In this research, we investigated how different input data structures and sample sizes influence CNN-based land cover classification models. First, two different input features—a new representation of spectral information based on the framework of Kim et al. [35] and a 2-D matrix approach—were applied on CNNs with multi-temporal multispectral images. Second, we compared the performance of our proposed models with the line graph image-based CNN model [35], patch-based CNN, the 1-D CNN model [32], random forest (RF), and support vector machine (SVM). Third, we analyzed the effect of sample size on the models through oversampling and undersampling. Lastly, we compared and discussed the sensitivity of the models.

2. Proposed Methods

2.1. 2-D Feature Extraction

This study introduces two new input features to CNNs: Polygon images and 2-D matrices. A polygon image is defined as a plane figure that is bounded by finite straight-line segments closing in a loop to form a closed polygonal chain. Different to a line graph, a polygon uses four quadrants, even though spectral reflectance values may be very low. Moreover, the vertical and horizontal differences of a polygon graph image by class would be higher than those of a line graph image because of its closed shape. Figure 1a shows how to create a polygon image of a pixel in the m-th row and n-th column of multi-temporal and multi-spectral images. The vertices of the polygon are located at the polar coordinate with the same angle interval as pixel values on the m-th row and n-th column of spectral bands. The number of vertices is equal to the number of image dates multiplied by the number of spectral bands. The line segments between neighboring vertices are connected. The filled polygon is converted to a gridded image with fixed rows and columns.
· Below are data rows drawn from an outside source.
import Summits.QuantumFields.YangMills.Theorems.ToronSmallBallSiteTwist
import HarnessLib

/-!
# Configuration-dependent sheet translates preserve the a-priori measure when the translate elements do not depend on the translated links

Support module for the translate cruxes of seat ym-idea-4's LINE g12-A/B (`ToronSmallBall.ToronCoreRaritySubQuartic` ⟨stmt-QuantumFields-23956⟩ cases (α)/(γ),
`OffCoreStripWindowDeep` ⟨23957⟩, `QuantileBitPurity.HolonomyQuantileSubQuartic` ⟨23948⟩; memo HOME `bc/g12-A/PLAN-X1-v2-gauss.md` §2, last paragraph:
«MEASURE PRESERVATION (product Haar): in (α) `h(s)` depends on plane (y,z) links, not on the shifted x-sheet links … in all cases the shift of the sheet
x-links is a fibrewise left translation ⇒ Haar-invariant by Fubini»).  We prove exactly this Fubini statement for the tree's `siteTwist`:

★ `measurePreserving_siteTwist_of_indep` — if `hf : GaugeConfig 3 L G → (Site 3 L → G)` is measurable and `hf U` depends only on the links of `U` OFF the
plane sheet `{(x, k) : x_k = 0}`, then `U ↦ siteTwist k (hf U) U` preserves `configMeasure G L`.

Proof: split the product Haar measure along sheet/non-sheet links (`MeasurableEquiv.piEquivPiSubtypeProd`, `measurePreserving_piEquivPiSubtypeProd`); in these
coordinates the map is a skew product over the identity of the non-sheet factor whose fibre maps are products of left translations
(`MeasurePreserving.skew_product`, `measurePreserving_pi`, `measurePreserving_mul_left`).
HONEST FRAMING: a change-of-variables lemma on a finite product of compact groups; nothing about infinite volume, the continuum limit or the Clay gap.
No `sorry`, no new axiom, no new definition.  References: [cite: Luscher1983, §2]; [cite: tHooft1979].
-/

set_option autoImplicit false

noncomputable section

open MeasureTheory
open Literature.MathematicalPhysics.QuantumFieldTheory
open Literature.MathematicalPhysics.QuantumLattice

namespace Summit.QuantumFields.YangMills.Theorems.FemtoTransferGap

variable {G : Type*} [Group G] [MeasurableSpace G] [TopologicalSpace G] [IsTopologicalGroup G] [BorelSpace G] [CompactSpace G]
  {L : ℕ} [NeZero L]

set_option maxHeartbeats 800000 in
/-- ★ **Fibrewise left translations preserve the product Haar measure.**  Let `hf : GaugeConfig 3 L G → (Site 3 L → G)` be measurable and INDEPENDENT of
the sheet links: `hf U = hf V` whenever `U` and `V` agree off `{(x, k) : x_k = 0}`.  Then the configuration-dependent sheet translate
`U ↦ siteTwist k (hf U) U` preserves `configMeasure G L` (Fubini over the non-sheet links, left invariance of Haar on each sheet link; `G` second
countable so that multiplication is jointly measurable — e.g. `SU(2)` via the tree's `secondCountableTopology_su2`). [cite: Luscher1983, §2] -/
theorem measurePreserving_siteTwist_of_indep [SecondCountableTopology G] (k : Fin 3) {hf : GaugeConfig 3 L G → Site 3 L → G} (hm : Measurable hf)
    (hind : ∀ U V : GaugeConfig 3 L G, (∀ e : Edge 3 L, ¬ (e.2 = k ∧ e.1 k = 0) → U e = V e) → hf U = hf V) :
    MeasurePreserving (fun U => siteTwist k (hf U) U) (configMeasure G L) (configMeasure G L) := by
  classical
  -- sheet / non-sheet splitting of the product Haar measure
  let p : Edge 3 L → Prop := fun e => e.2 = k ∧ e.1 k = 0
  let μ : Edge 3 L → Measure G := fun _ => haarProbability G
  let φ : GaugeConfig 3 L G ≃ᵐ ({e // p e} → G) × ({e // ¬ p e} → G) := MeasurableEquiv.piEquivPiSubtypeProd (fun _ : Edge 3 L => G) p
  have hφ : MeasurePreserving φ (configMeasure G L)
      ((Measure.pi fun i : {e // p e} => μ i).prod (Measure.pi fun i : {e // ¬ p e} => μ i)) :=
    measurePreserving_piEquivPiSubtypeProd μ p
  -- the translate elements as a function of the non-sheet links
  let ext : ({e // ¬ p e} → G) → GaugeConfig 3 L G := fun uR => φ.symm (fun _ => 1, uR)
  let H : ({e // ¬ p e} → G) → Site 3 L → G := fun uR => hf (ext uR)
  have hext_m : Measurable ext := φ.symm.measurable.comp (measurable_const.prodMk measurable_id)
  have hH : Measurable H := hm.comp hext_m
  have hHU : ∀ U : GaugeConfig 3 L G, hf U = H (φ U).2 := fun U => by
    refine hind U (ext (φ U).2) fun e he => ?_
    show U e = (Equiv.piEquivPiSubtypeProd p (fun _ : Edge 3 L => G)).symm (fun _ => 1, (φ U).2) e
    rw [Equiv.piEquivPiSubtypeProd_symm_apply, dif_neg he]
    rfl
  -- the skew product on the split coordinates (non-sheet factor first)
  let g : ({e // ¬ p e} → G) → ({e // p e} → G) → ({e // p e} → G) := fun uR uS i => H uR i.1.1 * uS i
  have hgm : Measurable (Function.uncurry g) := by
    refine measurable_pi_lambda _ fun i => ?_
    have h1 : Measurable fun q : ({e // ¬ p e} → G) × ({e // p e} → G) => H q.1 i.1.1 :=
      (measurable_pi_apply i.1.1).comp (hH.comp measurable_fst)
    have h2 : Measurable fun q : ({e // ¬ p e} → G) × ({e // p e} → G) => q.2 i := (measurable_pi_apply i).comp measurable_snd
    exact h1.mul h2
  have hg : ∀ uR, Measure.map (g uR) (Measure.pi fun i : {e // p e} => μ i) = Measure.pi fun i : {e // p e} => μ i := fun uR =>
    (measurePreserving_pi (fun i : {e // p e} => μ i) (fun i : {e // p e} => μ i) (f := fun i (x : G) => H uR i.1.1 * x)
      fun i => measurePreserving_mul_left (haarProbability G) (H uR i.1.1)).map_eq
  have hΨ : MeasurePreserving (fun q : ({e // ¬ p e} → G) × ({e // p e} → G) => (q.1, g q.1 q.2))
      ((Measure.pi fun i : {e // ¬ p e} => μ i).prod (Measure.pi fun i : {e // p e} => μ i))
      ((Measure.pi fun i : {e // ¬ p e} => μ i).prod (Measure.pi fun i : {e // p e} => μ i)) :=
    MeasurePreserving.skew_product (f := id) (MeasurePreserving.id _) hgm (Filter.Eventually.of_forall hg)
  -- the translate is the conjugate of the skew product
  have hT : (fun U => siteTwist k (hf U) U) =
      φ.symm ∘ Prod.swap ∘ (fun q : ({e // ¬ p e} → G) × ({e // p e} → G) => (q.1, g q.1 q.2)) ∘ Prod.swap ∘ φ := by
    funext U
    funext e
    simp only [Function.comp_apply, Prod.swap_prod_mk]
    show siteTwist k (hf U) U e = (Equiv.piEquivPiSubtypeProd p (fun _ : Edge 3 L => G)).symm ((φ U).1 |> fun uS => g (φ U).2 uS, (φ U).2) e
    rw [Equiv.piEquivPiSubtypeProd_symm_apply]
    by_cases he : p e
    · rw [dif_pos he, siteTwist_apply, if_pos he, hHU U]
      rfl
    · rw [dif_neg he, siteTwist_apply, if_neg he]
      rfl
  rw [hT]
  exact hφ.symm.comp (Measure.measurePreserving_swap.comp (hΨ.comp (Measure.measurePreserving_swap.comp hφ)))

omit [MeasurableSpace G] [TopologicalSpace G] [IsTopologicalGroup G] [BorelSpace G] [CompactSpace G] [NeZero L] in
/-- The independence hypothesis in the usable form: if `hf` factors through the restriction to non-sheet links, i.e. `hf U` only reads links `U e` with
`¬(e.2 = k ∧ e.1 k = 0)`, it is in particular invariant under every site-dependent sheet translate: `hf (siteTwist k h U) = hf U`. [folklore] -/
theorem indep_siteTwist {k : Fin 3} {hf : GaugeConfig 3 L G → Site 3 L → G}
    (hind : ∀ U V : GaugeConfig 3 L G, (∀ e : Edge 3 L, ¬ (e.2 = k ∧ e.1 k = 0) → U e = V e) → hf U = hf V)
    (h : Site 3 L → G) (U : GaugeConfig 3 L G) : hf (siteTwist k h U) = hf U :=
  hind _ _ fun e he => by rw [siteTwist_apply, if_neg he]

end Summit.QuantumFields.YangMills.Theorems.FemtoTransferGap

end
import Literature.Analysis.FluidPDE.ElgindiAngularIdentification
import Literature.Analysis.FluidPDE.ElgindiHkNormLink
import HarnessLib

/-!
# Tools for reading the `𝓗⁴` elliptic a-priori estimate in the tree's `eHkNormSq`
([ElgindiGhoulMasmoudi2021] §1.7, §6 Theorem 3)

Topic `Literature/Analysis/FluidPDE`. Proof file (everything proved, no definitions, no named
facts) on the proof path of the named fact
`Literature.Analysis.FluidPDE.Elgindi.ElgindiGhoulMasmoudi2021_stabilityCore`
(`ElgindiStabilityDecomposition.lean`). [ElgindiGhoulMasmoudi2021] §1.7 (p. 6 of arXiv:1910.14071)
defines `|f|²_{𝓗ᵏ} = Σ_j‖D_R^jf·w/sin(2θ)^{η/2}‖² + Σ_{i≥1,i+j≤k}‖D_θ^iD_R^jf·W‖²` (the tree's
`eHkNormSq`, a `[0,∞]`-valued functional), while the elliptic estimates of §6 / [Elgindi2021] §7 are
inequalities between real weighted integrals of `∂_θ`-derivatives. This file provides the glue:

* `eHkNormSq_congr_strip`: the functional only sees values on the open strip;
* `sq_hkRadialTerm`, `sq_hkMixedTerm`: the squared terms as `w²·X²·sin(2θ)^{−η|−γ}` on the strip;
* `eL2Sq_le_ofReal_add4` (a term is bounded by real integrals dominating its square) and
  `ofReal_setIntegral_le_add4` (a real integral is bounded by terms dominating its integrand);
* `aemeasurable_hkMixedTerm_of_continuous`, `aemeasurable_hkRadialTerm_of_continuous`;
* per-order two-sided comparisons `up_one … up_four`, `down_one … down_four` between
  `w²(D_θ^ig)²s^{−γ}` and `w²(∂_θ^ng)²s^{2n−γ}`, `n ≤ i` (from `ElgindiAngularOperatorExpansion.lean`).
-/

noncomputable section

open MeasureTheory Set Real Filter Function Finset
open _root_.Topology
open scoped ENNReal

namespace Literature.Analysis.FluidPDE

namespace Elgindi

/-! ### The functional on the strip -/

/-- `|f|²_{𝓗ᵏ}` only sees the values on the open strip. [folklore] -/
theorem eHkNormSq_congr_strip (α : ℝ) (k : ℕ) {f g : ℝ → ℝ → ℝ} (h : ∀ p ∈ strip, f p.1 p.2 = g p.1 p.2) :
    eHkNormSq α k f = eHkNormSq α k g := by
  unfold eHkNormSq
  have hr : ∀ j, eL2Sq (hkRadialTerm j f) = eL2Sq (hkRadialTerm j g) := fun j =>
    eL2Sq_congr_strip fun p hp => by simp only [hkRadialTerm]; rw [iterate_Dz_congr h j p hp]
  have hm : ∀ i j, eL2Sq (hkMixedTerm α i j f) = eL2Sq (hkMixedTerm α i j g) := fun i j =>
    eL2Sq_congr_strip fun p hp => by
      simp only [hkMixedTerm]
      rw [iterate_Dθ_congr (fun q hq => iterate_Dz_congr h j q hq) i p hp]
  simp only [hr, hm]

/-- The squared radial term on the strip: `(D_R^jf·w/s^{η/2})² = w²(D_R^jf)²s^{−η}`. [folklore] -/
theorem sq_hkRadialTerm (j : ℕ) (f : ℝ → ℝ → ℝ) {p : ℝ × ℝ} (hp : p ∈ strip) :
    (hkRadialTerm j f p.1 p.2) ^ 2 = radialWeight p.1 ^ 2 * (Dz^[j] f) p.1 p.2 ^ 2 * Real.sin (2 * p.2) ^ (-eta) := by
  simp only [hkRadialTerm]
  rw [sq_mul_hWeight hp]
  simp only [wEta]; ring
import Mathlib
import Literature.MathematicalPhysics.QuantumFieldTheory.Balaban1983to89.B4
import Literature.MathematicalPhysics.QuantumFieldTheory.Balaban1983to89.B6

/-!
# `Balaban1983to89.B6FromB4` — the five USE SITES of the Sect. 5 Theorem of [3] = B4 in B6, as kernel-checked
instances of `B4.Sect5ThmUniform` modulo NAMED encoding hypotheses (cell census G-B6-05a (a)/(b)/(c), G-B6-12)

B6 = T. Bałaban, *Propagators and renormalization transformations for lattice gauge theories. II*, Commun. Math.
Phys. **96**, 223–250 (1984) [Balaban1984PropagatorsII] (held `paper:balaban1984-cmp96-propagators-rt-ii`; journal
page = PDF page + 222; every quotation below is read from the page renders pp. 235–237, 242, 244, 246, 248–250
[PDF 13–15, 20, 22, 24, 26–28], `b2b-balaban-ref1/pages/1984-cmp96-propagators-rt-II/…-p0NN-x2.png`).  Its
reference *"[3] Bałaban, T.: Regularity and decay of lattice Green's functions. Commun. Math. Phys. 89, 571–597
(1983)"* (reference list p. 250) = B4 [Balaban1983RegularityDecay], whose Sect. 5 Theorem (p. 594, (5.6) ⇒
(5.7)–(5.8), (5.9) ⇒ (5.10)) the sibling module `…Balaban1983to89.B4` (unit b04, surge node T01.4) types verbatim in
two readings, `B4.Sect5ThmLiteral` (c₁, δ₁ chosen after (Ω, A)) and `B4.Sect5ThmUniform` (c₁, δ₁ functions of
γ₀, c₀, δ₀ — the reading the proof p. 597 establishes: *"The constants δ₁, c₁ are functions of δ₀, γ₀, c₀"*).
Neither `…B4` nor `…B6` is modified; this module is the typed CITATION EDGE B6 ← B4 at the level of statements.

CITATION HEADER (lean-in-tree rule 2026-08-18).  B6 invokes the Sect. 5 Theorem of [3] — by name or by the words
"this implies" — at FIVE sites, always in the same logical shape: a family (indexed by the geometry (2.1)–(2.2), the
scale j and a cube □ or a region Λ) of symmetric "unit lattice operators" with (i) a lower bound γ‖·‖² DISPLAYED in B6
and said to depend on d and L only, (ii) an upper bound and an exponential decay of the KERNEL OF THE OPERATOR (said,
not displayed), whence (iii) the kernel of the INVERSE (a covariance) *"has an exponential decay with a decay rate δ₁
depending on δ₀ and the bound γ₀"* (p. 237), *"independent of j and Λ"* (p. 242).  The sites (verbatim):
(S1) p. 235 [13]: *"Now we will consider the operator (Q′G′²Q′*)⁻¹. Of course the operator Q′G′²Q′* is positive
  definite, so its inverse is well defined. We will construct it and investigate its properties using again a random
  walk expansion. Our considerations are analogous to Sect. 5 of [3], concerning unit lattice operators. If we have one
  scale, i.e. Λ_k = T₁^{(k)}, then the operator is a unit lattice operator."*; (2.70) *"C_□ = ((Q′G′(□̃)²Q′*)↾_□)⁻¹,
  C = Σ_{□∈𝒟} h_□C_□h_□"*; (2.71) *"⟨ω, (Q′G′(□̃)²Q′*)↾_□ω⟩ = … = (L^jη)^{d+4}⟨Q″*ω, Q′_jG′^ξ(□̃)²Q′_j*Q″*ω⟩, ξ = L^{−j}"*;
  p. 236 (2.78) *"⟨ω, Q′G′^ξ(□̃)²Q′*ω⟩ ≥ γ₀²‖ω₁‖² = γ₀²‖Q″*ω‖² ≥ γ₀²‖ω‖²"*; p. 237 [15]: *"Of course we have also a bound
  from above and an exponential decay of the kernel of Q′G′^ξ(□̃)²Q′* with the decay rate δ₀. Hence the operator C^ξ_□ is
  bounded from above and below by absolute constants. We can use the theory developed in Sect. 5 [3] to conclude that
  it has an exponential decay with a decay rate δ₁ depending on δ₀ and the bound γ₀. Another way to prove it is to
  consider the operator e^{⟨a,·⟩}Q′G′^ξ(□̃)²Q′*e^{−⟨a,·⟩}, and to prove that it is almost equal to the operator without the
  exponential functions, the difference being of the order O(|a|), for a small vector a ∈ R^d. This gives a bound for this
  operator almost the same as (2.78), which implies an exponential decay. Thus we have |C^ξ_□(y, y′)| ≤ O(1)e^{−δ₁|y−y′|}
  (2.79) for y, y′ belonging to 𝔅∩□ rescaled to unit scale. From (2.71) we obtain the following scaling law for the
  operators C_□: C_□(y, y′) = (L^jη)^{−d−4}C^ξ_□((L^jη)^{−1}y, (L^jη)^{−1}y′), (2.80) hence |C_□(y, y′)| ≤
  O(1)(L^jη)^{−d−4}e^{−δ₁(L^jη)^{−1}|y−y′|}, y, y′ ∈ 𝔅∩□. (2.81)"* — (2.81) is the input "δ₁ from (2.79)" of Prop. 2.3
  (2.87) (`B6.Prop23Printed`; cell GAPS G-B6-05).
(S2) p. 242 [20]: *"From this [(2.108)] we get an exponential decay of Δ′_j(y − y′) and the bound … (2.109) … Hence
  γ₀‖ω‖² ≤ ⟨ω, Δ′_jω⟩ ≤ γ₁‖ω‖² for ω : Q′₁ω = 0, (2.110) with positive constants γ₀, γ₁ dependent on d and L only. From
  the theorem on unit lattice operators in [3] it follows that a covariance C′^{(j)}_Λ of the last Gaussian integrals in
  (2.106) is a bounded operator with an exponential decay independent of j and Λ."* (GAPS G-B6-07).
(S3) p. 246 [24]: *"Another consequence is a bound from below for the form (2.120), or for the form (2.122). These forms
  are bounded from below by γ″₀‖B‖² with a positive constant γ″₀ dependent on d and L only. This implies that a covariance
  C̃^{(j)}_Λ of the Gaussian integral in (2.119) is bounded from above by a positive constant dependent on d and L only,
  and it has an exponential decay with a decay rate having the same property."* — the form (2.120) p. 244 is taken *"on
  the configurations B satisfying B(b) = 0 for b ⊂ Γ_{y,x}, x ∈ B(y), y ∈ Λ′. (2.121)"*, a COORDINATE constraint.
(S4) p. 248 [26]: (2.143) *"C_□ = ((QG_□Q*)↾_□)⁻¹"*, (2.144) *"⟨B, (QG_□Q*)↾_□B⟩ = (L^jη)^{d+2}⟨B, (QG^ξ_□Q*)↾_□B⟩ = …"*,
  then *"⟨B, (QG_□Q*)↾_□B⟩ ≥ γ₀‖B‖² (2.147) with a positive constant γ₀ depending on d and L only. Of course we have also
  a similar bound from above and an exponential decay of a kernel of the operator in (2.147). This implies the same
  properties for C^ξ_□ with the corresponding bounds and a decay rate δ₄. For the operator C_□ we get |C_□(b, b′)| ≤
  O(1)(L^jη)^{−d−2}e^{−δ₄(L^jη)^{−1}|b₋−b′₋|}, b, b′ ∈ 𝔅∩□. (2.148)"* (p. 249 [27]) — the input δ₄ of Prop. 2.7 (2.149)
  (`B6.Prop27Printed`; GAPS G-B6-12: the theorem is not named at this site).
(S5) pp. 249–250 [27–28]: *"Let us denote the covariance of the Gaussian integration in (2.152) by C^{(k)}, or by
  C^{(k)}_Λ … (2.154) An easy way to get a useful representation for C^{(k)}_Λ is to get rid of the unnecessary
  variables in the integral above. We remove the variables B_b for b ⊂ Γ_{y,x} using the δ-functions δ_{Ax}(B). Next we
  remove the variables B_{b₀}, where b₀ is a bond belonging to B(c) for some c ∈ Λ′, and contained in c, using the
  δ-functions δ((QB)(c)). If we denote the remaining variables by B′, then we can write B = CB′, where C is a linear
  operator, and we have … (2.155) hence C^{(k)}_Λ = C(C*Δ_kC)⁻¹C*. (2.156) By the definition of C we have of course that
  CB′ = 0 outside Λ, QCB′ = 0, (CB′)(Γ_{y,x}) = 0, x ∈ B(y), y ∈ Λ′, for arbitrary B′. The inequality (2.153) implies
  ⟨B′, C*Δ_kCB′⟩ ≥ (γ₀/12d²)L^{−d−1}‖CB′‖² ≥ γ′₀‖B′‖², (2.157) where γ′₀ = (γ₀/12d²)L^{−d−1}. C is a short-ranged
  operator, so C*Δ_kC has the same exponential decay as Δ_k. Now we may apply the theory developed in Sect. 5 of [3] on
  unit lattice operators. It gives us an exponential decay, and all the other properties, for the operator (C*Δ_kC)⁻¹,
  hence for C^{(k)}_Λ also. Such a scheme will be applied in the future to investigate all unit lattice propagators
  defined by generalizations of the integrals (2.152), (2.154)."*

WHAT IS KERNEL-CHECKED HERE (elementary real / matrix arithmetic over the carriers of `…B4`; every analytic input is a
hypothesis OF THE PRINTED SHAPE, never an internally minted fact):
(1) `engine_of_sect5Uniform`: the form in which every site uses [3] — (5.7) at Λ = Ω, i.e. *decay of the full inverse
    A⁻¹ with (c₁, δ₁) chosen BEFORE the instance (Ω, A)* (`UnitLatticeEngine`) — follows from `B4.Sect5ThmUniform`
    (`compress_refl`: A_Ω = A); `invDecay_of_sect5Literal` records what the LITERAL reading gives instead (constants
    after the instance: no uniformity in j, Λ, □).  This is residual (a) of G-B6-05a ("the dependence on d and L only,
    uniformly in j, is not displayed as a checked instance of (5.6)") DISCHARGED AT THE LEVEL OF THE IMPLICATION: given
    encodings of the site's operators as instances of (5.6) with ONE (γ, c₀, δ₀) — which is what B6 displays for γ
    ((2.78), (2.110), γ″₀ p. 246, (2.147), (2.157): "depending on d and L only") and SAYS for (c₀, δ₀) — ONE (O(1), δ₁)
    serves the whole family (`useSites_uniform`, `cubeSites_uniform`, `reductions_uniform`: the ∃ precedes the ∀ i).
(2) `sandwich_decay`, `sandwich_lowerBound`, `sandwich_isSymm`, `hyp56_sandwich`, `decay_2156`: the reduction scheme
    PRINTED at (S5) — *"C is a short-ranged operator, so C*Δ_kC has the same exponential decay as Δ_k"* (with the
    explicit constant c₀e^{2δ₀r}m², r = range of C, m = its ℓ¹ row/column bound), (2.157) in vector form (the scalar
    form is `B6.bound2157`, unit b06), symmetry of C*Δ_kC, hence (5.6) for C*Δ_kC; and *"hence for C^{(k)}_Λ also"*:
    decay of (C*Δ_kC)⁻¹ ⇒ decay of C(C*Δ_kC)⁻¹C* = C^{(k)}_Λ (2.156), same lemma with the factors transposed.  The same
    scheme is the evident (unwritten) reduction at (S2), where the constraint Q′₁ω = 0 is NOT a coordinate subspace
    (residual (b) of G-B6-05a; cell census C-B4-1): `reductions_uniform` delivers the asserted *"exponential decay
    independent of j and Λ"* for every family of constrained unit-lattice Gaussians B = CB′ whose data (Δ, C) satisfy
    the printed-shape hypotheses `Reduction.Printed` with constants fixed before the instance; at (S3) the constraint
    (2.121) is a coordinate one (C = an inclusion matrix, r = 0, m = 1).
(3) `scaled_kernel_bound`, `cubeSites_uniform`, `ineq279_281_of_sect5`, `ineq2148_of_sect5`: the scaling laws (2.80)
    ((L^jη)^{−d−4}) and its bond analogue behind (2.148) ((L^jη)^{−d−2}, from (2.144)) carry the unit-scale decay (2.79)
    to (2.81), resp. to (2.148), by arithmetic; with (1) the pair ((2.79), (2.81)) — resp. (2.148) — holds with ONE O(1)
    and ONE δ₁ (resp. δ₄) for all (geometry, j, □) (`Ineq279_281`, `Ineq2148`).
WHAT REMAINS A NAMED HYPOTHESIS (= the located residuals; nothing of it is asserted):
* `B4.Sect5ThmUniform d N` itself (a published theorem with a printed proof, census C-B4-3; consumed as a hypothesis);
* per site, the instance of (5.6) for the ENCODED operator (`B4.Hyp56 U.Ω U.A γ c₀ δ₀`): its lower-bound conjunct is
  the displayed (2.78)/(2.110)/γ″₀/(2.147)/(2.157) transported through the encoding; its kernel-decay conjunct is what
  B6 says and does not display — at (S1) "a bound from above and an exponential decay of the kernel of Q′G′^ξ(□̃)²Q′*
  with the decay rate δ₀" (of the type (2.68), in the scaled euclidean distance: cell GAPS G-pv08-2), at (S2) "an
  exponential decay of Δ′_j(y − y′)" read off the symbol (2.108) and at (S3) the decay of the operator of the form
  (2.120) via H′_j (2.132) — both resting on the j-uniform analyticity strip of the "analyticity method described in
  [3]" = residual (c) of G-B6-05a = G-B4-02 (see `…B4Strip`, unit b04-g2, for the supplied strip lemma) —, at (S4)
  "a similar bound from above and an exponential decay of a kernel of the operator in (2.147)", at (S5) the decay of
  Δ_k (B5) — the last one then TRANSPORTED to C*Δ_kC by (2);
* the ENCODING itself (`UseSite.Encodes K σ` / `Reduction.Printed`): an injection ι of the site's index set (𝔅∩□
  rescaled to the unit scale — unit- and L-lattice points, p. 236; Λ-sites; Λ-bonds) into Ω × Fin N for a finite
  Ω ⊂ ℤ^d, under which the B6 kernel (taken with respect to the weighted product (2.69) at (S1)) is dominated by K ×
  the entries of A⁻¹ and the B6 distance |y − y′| is dominated from above via σ|y − y′| ≤ |ι y − ι y′|_∞ (B4's |x − x′|
  is typed as the sup-distance of ℤ^d; σ = d^{−1/2} for the euclidean one); at (S2) additionally a short-ranged,
  ℓ¹-bounded, norm-non-decreasing parametrization C of ker Q′₁ (one site per block eliminated, as (S5) does for QB = 0:
  *"we remove the variables B_{b₀} … using the δ-functions δ((QB)(c))"*) — residual (b), now reduced to exhibiting C;
* the step from (2.81) to Prop. 2.3 (2.87) ((2.82)–(2.86), the random walk over cubes) and from (2.148) to Prop. 2.7 —
  not in this module (surge nodes T03.3/T03.7; `…B6Cor28`, `…B6RandomWalk`).
TYPING REMARKS (cell DIVERGENCE D-pv09g2.1–2).  (i) [3] states the theorem for *"functions φ : Ω → R^N"*, Ω ⊂ Z^d; B6
applies it to functions on multi-scale point sets and on BONDS, with constraints removing single bond variables
((2.121), (2.154)).  The module is agnostic: the index set is abstract and ι is data.  Two concrete encodings fit: bonds
as R^{dn}-valued site functions (then removing single bonds is not a Λ-compression of (5.7) and the reduced operator
must be padded, A ⊕ γI, on the removed components — elementary, unwritten), or bonds as points b₋ + b₊ = 2x + e_μ ∈ Z^d
with N = n (then every constraint of (2.121)/(2.154) removes whole fibres, (5.7)/(2.156) apply as typed, distances
double).  (ii) `B4.Hyp56` bounds ENTRIES where the print bounds N × N blocks (D-b04.6): constants change by N-dependent
factors (here K·N²), N = the number of field components being fixed for the model; B6's "depending on d and L only"
is read with N fixed.  (iii) [3] allows any Ω ⊂ Z^d and `B4.Idx` types Ω finite (D-b04.5); the index sets at
(S1)–(S5) are finite (𝔅∩□, p. 235: *"We have for ω defined on 𝔅∩□ (outside this set we put ω equal to 0)"*; the
sites, resp. bonds, of Λ), and at (S4) the operator G_□ lives on the torus T_□ but is inverted after restriction to □
(p. 248: *"We put B equal to 0 outside □, and we omit the superscripts ξ and □ in the sequel"*), so Ω ⊂ Z^d with the
lattice distance is the reading as long as the region does not wrap around a torus; at (S5) with Λ = the whole
lattice T^{(k)} (a torus, (2.152)) the theorem of [3] — printed for Ω ⊂ Z^d — is used on a torus: harmless for its
random-walk proof, but not the printed statement, and outside `Reduction` as typed here (named, row G-pv09g2-1).

Value = typed skeleton + kernel-checked citation edge + located residuals (the named hypotheses ARE the gaps), NOT
summit progress.  Cell pub-balaban, unit `b2b-balaban-pv09-g2` (surge node prover #09, gen 2); census rows GAPS
C-pv09g2-1, G-pv09g2-1, DIVERGENCE D-pv09g2.1–2; consolidates G-B6-05/05a/07/12 of units r1/b06.
-/

namespace Literature.MathematicalPhysics.QuantumFieldTheory.Balaban1983to89.B6FromB4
In a gridded image, the polygon was filled with 1 and backgrounds were zero-filled. The second new feature type explored uses a 2-D matrix approach. Different to the 1-D vector approach [32], the 2-D matrices are aligned with spectral bands (x axis) and time (y axis) as shown in Figure 1b.

2.2. Convolutional Neural Networks

CNNs are a type of deep learning method that use convolutional multiplication based on artificial neural networks [37]. Recently, CNN have been widely used in land cover classification, showing remarkable performance [18,19,32,33,38,39,40,41]. Typical CNNs are composed of convolutional layers, pooling layers, and fully connected layers. Given an image (or a vector for 1-D CNN), several filters with a specific window size sweep the image (or the vector) to create feature maps at convolutional layers. Filters are trained to extract significant features of the input data. Pooling layers reduce the spatial size of feature maps by extracting a representative value, such as a mean or maximum value, from a given window. This process is widely used to make the CNN model more robust by avoiding overfitting problems while considerably decreasing the computational cost [42]. Fully connected layers produce the final result of classification or regression with the features from previous layers. In addition, dropout is a widely used regularization method to alleviate the overfitting problem. Dropout randomly drops a few connections between layers by setting the weights of the connections to zero [43,44]. Dropout can be applied to any of the aforementioned layers.

2.3. CNN Architecture

In this study, CNN models with different 2-D inputs (Figure 1) were developed. To find the optimal relationship between the input graph size and model performance, we compared the classification results for various input sizes (i.e., 50 × 50, 100 × 100, 200 × 200, and 400 × 400) for line and polygon graphs. Larger input graph sizes provide more detailed information, but a preliminary experiment found no improvement when input graphs were larger than 100 × 100 (not shown). The optimal size of the polygon-based input images was determined to be 100 × 100 in this study. The different input sizes of the polygon image (100 × 100) and the two-dimensional matrix (4 × 7) demand different CNN architectures, which are described in Figure 2. CNN models were optimized over each input dataset to compare their best result, rather than using a single CNN structure over all input types. We designated the CNN models according to the input features (i.e., the polygon image: CNN-Polygon; and the 2-D matrix: CNN-Matrix).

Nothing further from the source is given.